Ali bermaksud membelikan beberapa helai gamis rumahan untuk Ayana, karena dia lihat pakaian sang istri tidak terlalu banyak dan hanya beberapa helai saja. Saat Ali baru saja selesai mengambil satu pakaian yang ada di stand
tersebut, tiba-tiba saja seseorang menabrak dirinya cukup kencang hingga membuat dirinya hampir saja terjatuh.
"Ma, maaf." Ali membalikkan tubuhnya saat mendengar suara lemah lembut yang tidak asing di telinganya.
"Nissa?" ucapnya heran dengan pandangan mata nanap menatap Anissa. Ali tergemap, tertegun karena kaget dan juga bingung.
"Mas Ali?" ucap si wanita yang tak lain adalah Annisa mantan kekasih Ali yang sudah lebih dulu menikah.
Annisa segera bersembunyi di balik tubuh besar Ali yang memang tengah membentang dress panjang yang baru saja diambilnya dan tentu saja hal itu sukses menutupi tubuh Annisa.
Ali melihat dua pria dengan pakaian dan kacamata hitam tampak mondar-mandir celingukan seperti tengah mencari seseorang.
"Keluarlah, kamu sudah aman! Mereka sudah meninggalkan tempat ini," titah Ali seolah dia tahu jika Annisa lah yang tengah dicari oleh dua pria berpakaian serba hitam tadi.
"Mas Ali, tolongin Nissa, Mas. Kumohon, hidupku dalam bahaya," pinta Annisa dengan gerakan tangan menggenggam ujung jas Ali. Ali coba melerai pegangan tangan Annisa pada ujung jasnya.
"Jangan seperti ini, kita berada di tempat umum! Aku tidak ingin menjadi fitnah," ucap Ali setelah berhasil melepaskan pegangan tangan Annisa pada jasnya.
"Nissa mohon maafin Nissa karena telah mengkhianatimu, Mas. Semua atas kehendak Abah, Nissa bisa apa?" ucapnya dengan mata yang mulai berair.

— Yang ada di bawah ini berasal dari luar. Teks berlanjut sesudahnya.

import Summits.CriticalPhenomena.PercolationContinuityZ3.Theorems.PercNearOneGluingNoHeavyQuantFarGate3PinchWAllS5
import Summits.CriticalPhenomena.PercolationContinuityZ3.Theorems.PercNearOneGluingNoHeavyQuantFarGate3PinchWData25
import HarnessLib

/-!
# QUANT lane R8, front "FAR beyond trees", layer one — THE DEGREE-THREE GATE AT THE OBSERVER: pinch chart W — SUB-MASTER `pinchW_all_s6`

builds on p205010 (kernel theorem, internal audit signed; external expert review pending)

Support file (`--supports stmt-CriticalPhenomena-4575`), seats `prim-quant-p1` gen 35/36; memos
`run/shared/lean/prim/quant/prim-quant-p1-g35/FOR-LEAD-GATE3-PINCH.md`, `…/prim-quant-p1-g36/FOR-LEAD-GATE3-PINCH2.md`.  Data files / sub-masters of chart W
only; standard axioms; no sorries.  GENERATED by `dataN2/gen_master3.py`.

[this work].
-/

namespace Summit.CriticalPhenomena.PercolationContinuityZ3.Theorems

namespace Quant

set_option maxHeartbeats 800000 in
/-- Chart W has no bad point with `y ∈ [1/32, 1/8]`, `a ∈ [0, 1]`, `b ∈ [0, 1]`, `c ∈ [-1, 0]` (sub-master, dispatch along the k-d tree of file regions). [this work] -/
theorem pinchW_all_s6 : CertN.BoxOKR PinchW.spec ((1 : ℝ) / 32) ((1 : ℝ) / 8) (0 : ℝ) (1 : ℝ) (0 : ℝ) (1 : ℝ) (-1 : ℝ) (0 : ℝ) := by
  intro y a b c hylo hyhi halo hahi hblo hbhi hclo hchi v
  rcases le_total a ((1 : ℝ) / 2) with hcut | hcut
  · exact pinchW_d25 y a b c (by linarith) (by linarith) (by linarith) (by linarith) (by linarith) (by linarith) (by linarith) (by linarith) v
  · exact pinchW_all_s5 y a b c (by linarith) (by linarith) (by linarith) (by linarith) (by linarith) (by linarith) (by linarith) (by linarith) v

end Quant

end Summit.CriticalPhenomena.PercolationContinuityZ3.Theorems
import Summits.NavierStokesRegularity.NavierStokesRegularity.Theses.SqueezeCycle
import Summits.NavierStokesRegularity.NavierStokesRegularity.Theorems.RecurrentProfilesRecurrentReduction
import Summits.NavierStokesRegularity.NavierStokesRegularity.Theorems.SqueezeCycleRecurrentLiouvilleNearIdentityDSS
import Summits.NavierStokesRegularity.NavierStokesRegularity.Theorems.SqueezeCycleRecurrentLiouvilleNearAxisymmetricRemoval
import Summits.NavierStokesRegularity.NavierStokesRegularity.Theorems.SqueezeCycleExtremalBiaxialitySubcriticalSmallConstant
import Summits.NavierStokesRegularity.NavierStokesRegularity.Theorems.SqueezeCycleExtremalElementExistsRegularity
import Literature.Analysis.FluidPDE.TypeIRateOseenMildRepresentative
import Literature.Analysis.FluidPDE.LocalTypeILiouville
import Literature.Analysis.FluidPDE.ScalingUniformRecurrence

/-!
# `RecurrentLiouville` (crux stmt-NavierStokesRegularity-1589): portrait of a counterexample —
# negative-side support (cdisprove, gen 2)

The crux `SqueezeCycle.RecurrentLiouville` (= `RecurrentProfiles.RecurrentLiouville`) fails iff
a Type-I singularity model of the Albritton–Barker class exists (suitable weak on the backward
slab, weak gradient, `𝐈 < ⊤`, rate `‖u(t,x)‖ ≤ C/√(−t)`, backward-singular origin; recurrence is
a free normalisation by the proved `recurrentReduction_proof`, item 1590). This file assembles,
from theorems ALREADY IN THE TREE, the typed constraints every such model must satisfy — the
"portrait" a counterexample hunter must match and a prover may assume away:

* `exists_universal_rate_floor_ae_zero`, `exists_universal_rate_floor` — a UNIVERSAL `ε > 0`:
  class members with `C ≤ ε` vanish a.e. on the slab, so every counterexample has `C > ε`
  WHATEVER its `𝐈`-level (Leray's lower blow-up-rate bound in ancient class form: A–B's continuous
  Oseen-mild representative `exists_oseenMild_repr_of_typeIBound_lt_top`, the KNSS Prop. 4.1
  bridge `isTypeIAncientMild_of_continuous_oseenMild`, and the halving lemma
  `exists_typeIAncientMild_eq_zero_of_small`). Neither `C` nor `𝐈` can be normalised: both are
  scale invariant.
* `counterexample_portrait` — any counterexample `(u,p,G,C)`: (1) respects the universal floor;
  (2) is not a.e. `λ`-DSS on the slab for any `λ` in a window `(1, Λ(C,𝐈(u)))`, in particular
  not self-similar (line Sketch Branch A′, `stub_rlNearIdentityDSS`: Tsai's rung made OPEN inside
  the crux's own class — time rate only, suitable weak, a.e. DSS); (3) is `δ(C,𝐈(u))`-far in
  `L³(Q(0,2))` from EVERY field with axisymmetric slices (Branch C,
  `stub_rlNearAxisymmetricRemoval`: the Seregin–Šverák rung made open); (4) has a uniformly
  recurrent singular sibling in the same class with the same rate (`recurrentReduction_proof`).

Items (2)–(3) are the entire harvest of line Sketch (card `rung-neighbourhoods`); its residual
stub S5 is the crux again (`ResidualCoreIsCrux.lean`). What is LEFT for a counterexample: large-`λ`
DSS (Bradshaw–Tsai OP 5.1 / Tsai's conjecture), `α ≈ 1` RSS (Pineau–Vicol 2026 Conj. 1.1),
aperiodic recurrent minimal sets — each an open problem of the field.

## References

* J. Leray, Acta Math. 63 (1934), (3.9). [Leray1934]
* G. Koch, N. Nadirashvili, G. Seregin, V. Šverák, Acta Math. 203 (2009), §4, Prop. 4.1. [KNSS2009]
* D. Albritton, T. Barker, J. Math. Fluid Mech. 21 (2019), Thm. 1.1, Lemma 2.2, Prop. 2.3.
  [AlbrittonBarker2019]
* T.-P. Tsai, ARMA 143 (1998), Thm. 1. [Tsai1998]
* G. Seregin, V. Šverák, Comm. PDE 34 (2009), Thm. 1.1. [SereginSverak2009]
-/

noncomputable section

open MeasureTheory TopologicalSpace Set Function Filter Topology Metric
open scoped InnerProductSpace RealInnerProductSpace ENNReal NNReal
open Literature.Analysis.FluidPDE
open Summit.NavierStokesRegularity.NavierStokesRegularity.Theses

set_option linter.dupNamespace false

namespace Summit.NavierStokesRegularity.NavierStokesRegularity.Theorems.RecurrentLiouville.Negative

/-- Physical space. -/
local notation "ℝ³" => EuclideanSpace ℝ (Fin 3)

/-- The open backward slab `(-∞,0) × ℝ³` (time first), as in the route file. -/
local notation "𝕊" => Literature.Analysis.FluidPDE.slab (EuclideanSpace ℝ (Fin 3)) (Set.Iio (0 : ℝ)) isOpen_Iio

/-- `L³` on `Q(0,2)` — the metric of Branch C. -/
local notation "μ₂" => (volume.restrict (parabolicCylinder 2 (0 : ℝ × EuclideanSpace ℝ (Fin 3))) :
  Measure (ℝ × EuclideanSpace ℝ (Fin 3)))

/-- **B2′. Universal small-rate floor (Leray's lower blow-up-rate bound, ancient class form).**
There is a UNIVERSAL `ε > 0` (independent of `𝐈`) such that every member of the crux's class
(suitable weak on the slab, `𝐈 < ⊤`, rate `C/√(−t)`) with `C ≤ ε` vanishes a.e. on the slab:
Albritton–Barker's continuous Oseen-mild representative (`exists_oseenMild_repr_of_typeIBound_lt_top`)
is a Type-I KNSS-mild ancient field (`isTypeIAncientMild_of_continuous_oseenMild`) and those vanish
for small constants (`exists_typeIAncientMild_eq_zero_of_small`, the halving argument on the
Duhamel formula). Sharpens B2 (`η(𝐈)`) in the RATE direction; no weak-gradient hypothesis needed.
[cite: Leray1934, (3.9); KochNadirashviliSereginSverak2009, §4 p. 8; AlbrittonBarker2019, Thm. 1.1] -/
theorem exists_universal_rate_floor_ae_zero :
    ∃ ε : ℝ, 0 < ε ∧ ∀ (u : ℝ → ℝ³ → ℝ³) (p : ℝ → ℝ³ → ℝ) (G : ℝ → ℝ³ → ℝ³ →L[ℝ] ℝ³) (C : ℝ),
      IsSuitableWeakSolutionOn 𝕊 1 0 u p →
      typeIBound (Set.Iio (0 : ℝ) ×ˢ Set.univ) u p G < ⊤ → HasTypeITimeDecay C u → C ≤ ε →
      ∀ᵐ z ∂(volume.restrict (Iio (0 : ℝ) ×ˢ (univ : Set ℝ³))), uncurry u z = 0 := by
  obtain ⟨ε, hε, hsmall⟩ := exists_typeIAncientMild_eq_zero_of_small
  refine ⟨ε, hε, fun u p G C hsw hI hdec hCε => ?_⟩
  obtain ⟨v, hae, hcont, hdiv, hmild, hrate⟩ := exists_oseenMild_repr_of_typeIBound_lt_top hsw hdec hI
  have hv : IsTypeIAncientMild C v := isTypeIAncientMild_of_continuous_oseenMild hcont hdiv hmild hrate
  have hv0 : ∀ t < 0, ∀ x, v t x = 0 := hsmall C v hv hCε
  filter_upwards [hae, ae_restrict_mem (measurableSet_Iio.prod MeasurableSet.univ)] with z hz hmem
  rw [hz]
  exact hv0 z.1 (by simpa using hmem.1) z.2

/-- **B2′, counterexample form**: a UNIVERSAL floor on the rate constant of any counterexample —
every Type-I singularity model of the class has `C > ε`, whatever its `𝐈`-level. (By scale
invariance of both `C` and `𝐈`, neither can be normalised away.)
[cite: Leray1934, (3.9); AlbrittonBarker2019, Thm. 1.1] -/
theorem exists_universal_rate_floor :
    ∃ ε : ℝ, 0 < ε ∧ ∀ (u : ℝ → ℝ³ → ℝ³) (p : ℝ → ℝ³ → ℝ) (G : ℝ → ℝ³ → ℝ³ →L[ℝ] ℝ³) (C : ℝ),
      IsSuitableWeakSolutionOn 𝕊 1 0 u p →
      typeIBound (Set.Iio (0 : ℝ) ×ˢ Set.univ) u p G < ⊤ → HasTypeITimeDecay C u →
      IsBackwardSingularPoint u 0 → ε < C := by
  obtain ⟨ε, hε, H⟩ := exists_universal_rate_floor_ae_zero
  refine ⟨ε, hε, fun u p G C hsw hI hdec hsing => ?_⟩
  by_contra hle
  push Not at hle
  have hae : (uncurry u) =ᵐ[volume.restrict (parabolicCylinder 1 (0 : ℝ × ℝ³))] 0 :=
    ae_restrict_of_ae_restrict_of_subset (parabolicCylinder_origin_subset_slab 1) (H u p G C hsw hI hdec hle)
  have h := hsing 1 one_pos
  rw [eLpNorm_congr_ae hae, eLpNorm_zero] at h
  exact ENNReal.zero_ne_top h

/-- **What a counterexample must look like.** If `(u, p, G, C)` is a Type-I singularity model
of the Albritton–Barker class (= a counterexample to the crux with recurrence forgotten, §A3),
then, by theorems ALREADY IN THE TREE:
1. `C > ε` for a UNIVERSAL `ε > 0` (B2′: Leray's lower blow-up-rate bound in ancient class
   form; independent of `𝐈(u)`, and neither `C` nor `𝐈` can be normalised, both being scale
   invariant);
2. `u` is not a.e. `λ`-DSS on the slab for any `λ` in a window `(1, Λ(C, 𝐈(u)))` — in particular
   not self-similar (Branch A′ `stub_rlNearIdentityDSS`, ACCEPTED: Tsai's rung made open);
3. `u` is not `δ(C, 𝐈(u))`-close in `L³(Q(0,2))` to ANY field with axisymmetric slices
   (Branch C `stub_rlNearAxisymmetricRemoval`, ACCEPTED: the Seregin–Šverák rung made open);
4. `u` has a uniformly recurrent singular sibling in the same class with the same rate
   (`recurrentReduction_proof`): minimal sets of the scaling flow carry counterexamples too.
Items 2–3 are the whole harvest of line Sketch (a fifth clause, orbit diameter `> δ(C, 𝐈(u))`
in `L³(Q(0,1))`, holds modulo Branch A `stub_rlSmallHullRemoval` and is recorded in the crux's
`Disproof.lean`).
[cite: AlbrittonBarker2019, Thm. 1.1, Lemma 2.2, Prop. 2.3; Tsai1998, Thm. 1; SereginSverak2009, Thm. 1.1] -/
theorem counterexample_portrait {u : ℝ → ℝ³ → ℝ³} {p : ℝ → ℝ³ → ℝ} {G : ℝ → ℝ³ → ℝ³ →L[ℝ] ℝ³}
    {C : ℝ} (hsw : IsSuitableWeakSolutionOn 𝕊 1 0 u p) (hwg : HasWeakSpatialGradientOn 𝕊 u G)
    (hI : typeIBound (Set.Iio (0 : ℝ) ×ˢ Set.univ) u p G < ⊤) (hdec : HasTypeITimeDecay C u)
    (hsing : IsBackwardSingularPoint u 0) :
    (∃ ε : ℝ, 0 < ε ∧ ε < C ∧
      ∀ (v : ℝ → ℝ³ → ℝ³) (q : ℝ → ℝ³ → ℝ) (H : ℝ → ℝ³ → ℝ³ →L[ℝ] ℝ³) (C' : ℝ),
        IsSuitableWeakSolutionOn 𝕊 1 0 v q → typeIBound (Iio (0 : ℝ) ×ˢ univ) v q H < ⊤ →
        HasTypeITimeDecay C' v → IsBackwardSingularPoint v 0 → ε < C') ∧
    (∃ Λ : ℝ, 1 < Λ ∧ ∀ lam : ℝ, 1 < lam → lam < Λ →
      ¬ ∀ᵐ z ∂(volume.restrict (Iio (0 : ℝ) ×ˢ (univ : Set ℝ³))), nsRescale lam u z.1 z.2 = u z.1 z.2) ∧
    (∃ δ : ℝ, 0 < δ ∧ ∀ a : ℝ → ℝ³ → ℝ³, (∀ t : ℝ, IsAxisymmetric (a t)) →
      AEStronglyMeasurable (uncurry a) μ₂ → ENNReal.ofReal δ < eLpNorm (uncurry u - uncurry a) 3 μ₂) ∧
    (∃ (w : ℝ → ℝ³ → ℝ³) (q : ℝ → ℝ³ → ℝ) (H : ℝ → ℝ³ → ℝ³ →L[ℝ] ℝ³),
      IsSuitableWeakSolutionOn 𝕊 1 0 w q ∧ HasWeakSpatialGradientOn 𝕊 w H ∧
      typeIBound (Set.Iio (0 : ℝ) ×ˢ Set.univ) w q H < ⊤ ∧ HasTypeITimeDecay C w ∧
      IsBackwardSingularPoint w 0 ∧ IsScalingUniformlyRecurrent w) := by
  refine ⟨?_, ?_, ?_, ?_⟩
  · -- B2′: the universal rate floor
    obtain ⟨ε, hε, H⟩ := exists_universal_rate_floor
    exact ⟨ε, hε, H u p G C hsw hI hdec hsing, H⟩
  · -- Branch A′
    obtain ⟨Λ, hΛ, H⟩ := stub_rlNearIdentityDSS C _ hI
    exact ⟨Λ, hΛ, fun lam h1 h2 hdss => H lam h1 h2 u p G hsw hwg le_rfl hdec hdss hsing⟩
  · -- Branch C
    obtain ⟨δ, hδ, H⟩ := stub_rlNearAxisymmetricRemoval C _ hI
    refine ⟨δ, hδ, fun a ha hameas => ?_⟩
    by_contra hle
    push Not at hle
    exact H u p G hsw hwg le_rfl hdec ⟨a, ha, hameas, hle⟩ hsing
  · -- reduction to a recurrent sibling
    obtain ⟨w, q, H, hsw', hwg', hI', hdec', hsing', hrec'⟩ :=
      recurrentReduction_proof u p G C hsw hwg hI hdec hsing
    exact ⟨w, q, H, hsw', hwg', hI', hdec', hsing', hrec'⟩


end Summit.NavierStokesRegularity.NavierStokesRegularity.Theorems.RecurrentLiouville.Negative

end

Ali ingin sekali tidak peduli dengan keluhan dan permintaan mantan kekasihnya ini. Namun, nyatanya satu kalimat saja yang terucap dari bibir mantan gadisnya itu sudah mampu membuat dirinya lupa akan siapa dia saat ini?
"Aku masih mencintai dan hanya mencintai dirimu, Mas. Sekarang dan selamanya. Kumohon bawa aku pergi dari tempat ini, Mas, kemana pun!"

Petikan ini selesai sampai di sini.